Aims: The aim of this study was to assess the clinical value of biomarkers to identify TAVI patients at high risk for adverse outcome, to assess whether these biomarkers provide prognostic information beyond that of established clinical risk scores, and to assess whether a combined multi-marker strategy can improve clinical decision making.

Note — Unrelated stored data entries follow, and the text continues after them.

import Summits.QuantumFields.YangMills.Theorems.LuscherReductionTwistedTraceScalingFPWeightRelative
import Summits.QuantumFields.YangMills.Theorems.LuscherReductionTwistedTraceScalingFPWeightOrbitRep
import HarnessLib

/-!
# THE FADDEEV–POPOV WEIGHT IS CONSTANT ON THE BORN–OPPENHEIMER CORE to relative `O(δ²)` — the deterministic statement at one `β`
# (lane A of S-BASE, crux `TwistedTraceScaling` stmt-QuantumFields-20203, C4 INNER; design note `pub/ym-fleet/ym-luscher-20007-p1/COARSE-DESIGN.md` §23.12 owe (P))

Packaging of (N1) `exists_slice_tubePt` (p638863), (N2)+(N3) `fpWeight_relative_bounds` (this lineage) into the statement the Feshbach assembly consumes.  For scale functions
`δ` (core/orbit radius), `ρ = M·δ` (fat link radius) and `δg` (gauge width) with `0 < δg ≤ δ³` and `δ` small, at EVERY point `U` of the fat tube `fatTubeRho δ ρ β`:
  `N̄(δg β)·(1 − C·δ(β)²) ≤ N(U) = gaugeAvg (recordWeightRho δ ρ δg β) U ≤ N̄(δg β)·(1 + C·δ(β)²)`
(`N̄ = fpWeightBar`, `C = C(L, M)`), provided `M ≥ 3 + 16K_L` (`K_L` the slice constant of `exists_slicePoint`).  Route: move `U` to the orbit-distance minimiser
(`exists_orbitDist_eq`: all links within `δ` of `1`), then to its slice representative `tubePt p*` (`‖p*‖ ≤ (2+32K)δ`, links within `(2+16K)δ`), where `fpWeight_relative_bounds`
applies with Gaussian core radius `r = δ²` (so `η = O(δ²)`, tails `e^{−c²δ⁴/(4δg²)} ≤ 4δ²/c²` by `δg ≤ δ³`), support radius `R₁ = 3(L−1)(ρ₁+ρ) + δ² = O(δ)`, `gramDet` ratio `O(δ²)`.
* ★★ `fpWeight_core_at` — the deterministic statement at one `β` under sixteen explicit smallness conditions on `t = δ β` (all of the form `a·t ≤ c`);
the eventually-in-β form and the record instance `δ = β^{-σ}`, `δg = β^{-1}` are in `…FPWeightCore`.
HONEST FRAMING: bookkeeping for a stub of a child of the CONDITIONAL reduction route R2b1; no spectral claim; C4 OPEN; not a gap, not Clay.
-/

set_option autoImplicit false
/-- First-order tangent (metric part) at `c = 0` of a `k`-parameter family of data in the `j`-th
parameter direction: `∂/∂c_j h_c(x)|₀` (a derivative in the fibre, definitionally the model space). -/
def famTangentH {k : ℕ} (G : EuclideanSpace ℝ (Fin k) → InitialDataSet (𝓡 3) X) (j : Fin k) :
    BilinField X :=
  fun x ↦ deriv (fun s : ℝ ↦ (show E3 →L[ℝ] E3 →L[ℝ] ℝ from (G (EuclideanSpace.single j s)).h.inner x)) 0

/-- First-order tangent (`k` part): `∂/∂c_j k_c(x)|₀`. -/
def famTangentK {k : ℕ} (G : EuclideanSpace ℝ (Fin k) → InitialDataSet (𝓡 3) X) (j : Fin k) :
    BilinField X :=
  fun x ↦ deriv (fun s : ℝ ↦ (show E3 →L[ℝ] E3 →L[ℝ] ℝ from (G (EuclideanSpace.single j s)).k x)) 0

/-- The `k × k` pairing matrix of the tangents of a `k`-parameter family against `k` detectors
`(A l, B l)`, entry `(j, l) = ω((A l, B l), ∂_j G|₀)`. -/
def pairingMatrix (D : InitialDataSet (𝓡 3) X) (x₀ : X) {k : ℕ} (A B : Fin k → BilinField X)
    (G : EuclideanSpace ℝ (Fin k) → InitialDataSet (𝓡 3) X) : Matrix (Fin k) (Fin k) ℝ :=
  Matrix.of fun j l ↦ chartPairing D x₀ (A l) (B l) (famTangentH G j) (famTangentK G j)

/-- The family `G` is a deformation of `D` supported in `K`: `G c = D` off `K` for every parameter. -/
def IsSupportedIn (D : InitialDataSet (𝓡 3) X) {k : ℕ}
    (G : EuclideanSpace ℝ (Fin k) → InitialDataSet (𝓡 3) X) (K : Set X) : Prop :=
  ∀ c x, x ∉ K → (G c).h.inner x = D.h.inner x ∧ (G c).k x = D.k x

/-- Smoothness of a bilinear-form field on a set (as a section of `Hom(TX, Hom(TX, ℝ))`, the spelling
of `InitialDataSet.contMDiff_k`). -/
def SmoothBilinOn (A : BilinField X) (V : Set X) : Prop :=
  ContMDiffOn (𝓡 3) ((𝓡 3).prod 𝓘(ℝ, E3 →L[ℝ] E3 →L[ℝ] ℝ)) ∞
    (fun x ↦ TotalSpace.mk' (E3 →L[ℝ] E3 →L[ℝ] ℝ)
      (E := fun x : X ↦ TangentSpace (𝓡 3) x →L[ℝ] TangentSpace (𝓡 3) x →L[ℝ] ℝ) x (A x)) V

variable [T2Space X] [SecondCountableTopology X] [ConnectedSpace X] {D : InitialDataSet (𝓡 3) X}

/-- **`(A, B)` is LOCALLY PURE GAUGE at `x₀`** (Moncrief's gauge directions `J∘DΦ*(N, Y)`, typed
convention-free): on some neighbourhood `V` of `x₀` it is the first variation at `s = 0` of the Cauchy
data `(ι_s^* g, K_{ν_s})` induced on a jointly smooth one-parameter deformation `ι_s` of the slice
`ι_0 = ι` inside the vacuum development `𝒟`, `ν_s` the future unit normals (the infinitesimal
lapse–shift `(N, Y)` is the normal/tangential part of `∂_s ι_s|₀`; no condition off `V`). -/
def IsLocalSliceTangentAt (𝒟 : VacuumCauchyDevelopment D) (A B : BilinField X) (x₀ : X) : Prop :=
  haveI : 𝒟.metric.toPseudoRiemannianMetric.HasLeviCivita := 𝒟.metric.hasLeviCivita
  ∃ (V : Set X) (δ : ℝ), IsOpen V ∧ x₀ ∈ V ∧ 0 < δ ∧
    ∃ (ι : ℝ → X → 𝒟.carrier) (ν : (s : ℝ) → NormalField (𝓡 4) (ι s)),
      ι 0 = 𝒟.embed ∧
      ContMDiffOn (𝓘(ℝ, ℝ).prod (𝓡 3)) (𝓡 4) ∞ (fun p : ℝ × X ↦ ι p.1 p.2) (Set.Ioo (-δ) δ ×ˢ V) ∧
      (∀ s ∈ Set.Ioo (-δ) δ, ∀ y ∈ V,
        (∀ v : TangentSpace (𝓡 3) y,
          𝒟.metric.val (ι s y) (ν s y) (mfderiv (𝓡 3) (𝓡 4) (ι s) y v) = 0) ∧
        𝒟.metric.val (ι s y) (ν s y) (ν s y) = -1 ∧
        𝒟.timeOrientation.IsFutureDirected (ν s y)) ∧
      ∀ y ∈ V, ∀ v w : TangentSpace (𝓡 3) y,
        HasDerivAt (fun s : ℝ ↦ pullbackBilin (I := 𝓡 4) (I' := 𝓡 3) (ι s) 𝒟.metric.val y v w)
          (A y v w) 0 ∧
        HasDerivAt (fun s : ℝ ↦
          𝒟.metric.toPseudoRiemannianMetric.secondFundamentalForm (𝓡 3) (ι s) (ν s) y v w) (B y v w) 0

/-- **No Killing initial data near `x₀`** (KIDs = Killing fields of the development, Moncrief 1975):
on some neighbourhood `V` of `x₀`, every vector field which is smooth and Killing on an open set of
the development containing `ι(V)` vanishes on `ι(V)` (hence, its full 1-jet vanishing there, near it).
The hypothesis under which compactly supported solutions of the constraints near `x₀` form a manifold
with tangent space the compactly supported linearised solutions (Corvino–Schoen, Chruściel–Delay). -/
def HasNoLocalKillingFieldNear (𝒟 : VacuumCauchyDevelopment D) (x₀ : X) : Prop :=
  haveI : 𝒟.metric.toPseudoRiemannianMetric.HasLeviCivita := 𝒟.metric.hasLeviCivita
  ∃ V : Set X, IsOpen V ∧ x₀ ∈ V ∧
    ∀ (W : Set 𝒟.carrier), IsOpen W → 𝒟.embed '' V ⊆ W →
      ∀ ξ : (p : 𝒟.carrier) → TangentSpace (𝓡 4) p,
        ContMDiffOn (𝓡 4) ((𝓡 4).prod 𝓘(ℝ, E4)) ∞
          (fun p ↦ (TotalSpace.mk' E4 p (ξ p) : TangentBundle (𝓡 4) 𝒟.carrier)) W →
        (∀ p ∈ W, ∀ Y₀ Z₀ : TangentSpace (𝓡 4) p,
          𝒟.metric.val p (𝒟.metric.toPseudoRiemannianMetric.leviCivita ξ p Y₀) Z₀ +
            𝒟.metric.val p Y₀ (𝒟.metric.toPseudoRiemannianMetric.leviCivita ξ p Z₀) = 0) →
        ∀ x ∈ V, ξ (𝒟.embed x) = 0

/-- **Detectors at `x₀`**: `k` pairs `(Aⱼ, Bⱼ)` of bilinear-form fields on the slice such that `x₀` is
free of local Killing initial data, every `Aⱼ, Bⱼ` is smooth on a neighbourhood of `x₀` (they may be
rough — e.g. conormal along a 2-surface — elsewhere), and NO non-trivial real combination of them is
locally pure gauge at `x₀`. -/
def AreDetectorsAt (𝒟 : VacuumCauchyDevelopment D) (x₀ : X) {k : ℕ} (A B : Fin k → BilinField X) :
    Prop :=
  HasNoLocalKillingFieldNear 𝒟 x₀ ∧
  (∃ V : Set X, IsOpen V ∧ x₀ ∈ V ∧ ∀ j, SmoothBilinOn (A j) V ∧ SmoothBilinOn (B j) V) ∧
  ∀ a : Fin k → ℝ, a ≠ 0 →
    ¬ IsLocalSliceTangentAt 𝒟 (fun x ↦ ∑ j, a j • A j x) (fun x ↦ ∑ j, a j • B j x) x₀

end Slice

/-- **"Every MGHD of `D` settles down to regular stationary vacuum holes with property `Q`"**: every
maximal vacuum Cauchy development has complete `𝓘⁺` (sojourn form) and a `C²` stationary final-state
decomposition `d` (`StationaryFinalStateDecomposition`, definition D3 of the route) of its
self-determined exterior `O = J⁺(ιX) ∩ I⁻(d.charted)` with EXHAUSTIVE charts, whose adapted hole
charts cross the future event horizons (collar) and whose holes are REGULAR (`KerrOrBomb`'s telescope)
and satisfy `Q`. MGHD existence is NOT included (it is the shared obligation `MGHDExists`). -/
def SettlesWith (Q : StationaryAFBlackHole.{0} → Prop) (X : Type) [TopologicalSpace X]
    [ChartedSpace E3 X] [IsManifold (𝓡 3) ∞ X] [T2Space X] [SecondCountableTopology X]
    [ConnectedSpace X] (D : InitialDataSet (𝓡 3) X) : Prop :=
  ∀ 𝒟 : VacuumCauchyDevelopment D, 𝒟.IsMaximal →
    Summit.FinalStateConjecture.HasCompleteNullInfinity 𝒟.toCauchyDevelopment ∧
      ∃ (O : Set 𝒟.carrier) (d : StationaryFinalStateDecomposition 𝒟.toSpacetime O 2),
        O = Summit.FinalStateConjecture.exteriorOf 𝒟.toCauchyDevelopment d.charted ∧
          d.HasExhaustiveCharts ∧
            ∀ i, (d.hole i).horizon ⊆ Set.range (d.adapted i).toFun ∧
              RegularHole (d.hole i) ∧ Q (d.hole i)

/-! ## §1 The five stub statements (precise `Prop`s `Sig.stub_<name>`; the REGISTERED stubs are
`theorem stub_<name> : Sig.stub_<name> := by sorry` in §2; `StationaryLimitReduction_of` takes the five
signatures + `MGHDExists` as hypotheses BY NAME). -/

/-- **Stub 1 · `kerrChartTransfer` — Kerr-isometric stationary limits give the summit's Kerr–Schild
decomposition** (size L; chart bookkeeping + causal geometry, no dynamics; the "genuine lemma" left to
the requesting route by `StationaryFinalStateDecomposition.lean`, module docstring "What is NOT proved
here"). For an MGHD `𝒟` and a `C²` stationary final-state decomposition `d` of
`O = exteriorOf 𝒟 d.charted` with exhaustive charts, collar hole charts across `𝓗⁺` and regular holes,
each of whose holes has d.o.c. isometric to a sub-extremal Kerr exterior (`IsKerrIsometric`,
`KerrOrBomb`'s fact-free conclusion): there is a `FinalStateDecomposition d'` (boosted Kerr–Schild
backgrounds) of some `O' = exteriorOf 𝒟 d'.charted` in `C²`, sub-extremal, with exhaustive charts.
WHY PLAUSIBLY TRUE: the Killing field `Ψ⁻¹_* T` of the Kerr exterior is timelike at infinity, hence
`c ∂_{t*}` (`c > 0` after composing with the `(t, φ) ↦ (−t, −φ)` isometry if needed), so the transition
from the `T`-adapted chart to ingoing Kerr–Schild coordinates is time-equivariant and — both charts being
regular ACROSS `𝓗⁺` (collar clause) — has `C³` bounds on compact radius ranges uniform in time; `C²`
convergence on adapted slabs `{t = τ, r ≤ R}` for all large `τ` then gives it on Kerr–Schild slabs
(bounded time windows), the flat chart, motions and excision tubes are kept, hole charts are
re-normalised to the event horizons, and exhaustiveness passes to `O' ⊆ O`. WHY IT MIGHT FAIL: the
horizon re-normalisation and the comparison of the two slab families inside the ergoregion (where `T` is
not timelike) need causal bookkeeping not yet in the tree; the summit's `HasExhaustiveCharts` is
demanded for EVERY chart time. Sources: arXiv:0806.0016 (Chruściel–Costa, Thm 1.3, §2.2),
arXiv:1710.01722 (Conjecture 1), arXiv:2104.08222 §1. -/
def Sig.stub_kerrChartTransfer : Prop :=
  ∀ [Kerr.Facts] (X : Type) [TopologicalSpace X] [ChartedSpace E3 X] [IsManifold (𝓡 3) ∞ X]
    [T2Space X] [SecondCountableTopology X] [ConnectedSpace X] (D : InitialDataSet (𝓡 3) X)
    (𝒟 : VacuumCauchyDevelopment D) (O : Set 𝒟.carrier)
    (d : StationaryFinalStateDecomposition 𝒟.toSpacetime O 2),
    O = Summit.FinalStateConjecture.exteriorOf 𝒟.toCauchyDevelopment d.charted →
    d.HasExhaustiveCharts →
    (∀ i, (d.hole i).horizon ⊆ Set.range (d.adapted i).toFun ∧ RegularHole (d.hole i)) →
    (∀ i, IsKerrIsometric (d.hole i)) →
    ∃ (O' : Set 𝒟.carrier) (d' : FinalStateDecomposition 𝒟.toSpacetime O' 2),
      (∀ i, Kerr.IsSubextremal (d'.mass i) (d'.spin i)) ∧
        O' = Summit.FinalStateConjecture.exteriorOf 𝒟.toCauchyDevelopment d'.charted ∧
          Summit.FinalStateConjecture.HasExhaustiveCharts d'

Methods And Results: In 683 TAVI patients, biomarkers reflecting various pathophysiologic systems were measured before TAVI. The primary endpoint was one-year all-cause mortality. Other outcomes were recorded according to the VARC-2 criteria. Thirty-day and one-year mortality was 2.9% and 12.0%, respectively. Non-survivors at one year had higher risk scores and increased median biomarker levels. Logistic EuroSCORE in combination with hs-CRP had the highest predictive value for 30-day (AUC 0.740 [95% CI: 0.667-0.812], p=0.1117) and one-year mortality (AUC 0.631 [95% CI: 0.569-0.693], p=0.0403). In multivariate regression analysis, logistic EuroSCORE in combination with hs-CRP showed the strongest association with one-year mortality. Combinations of increasing medians of logistic EuroSCORE results and hs-CRP levels allowed the stratification of the TAVI patients into subgroups with one-year mortality rates ranging from 6.6% up to 18.2%.
Conclusions: hs-CRP alongside the logistic EuroSCORE was an independent predictor of one-year all-cause mortality in TAVI patients. A combination of both might help to predict procedural risk and outcome better.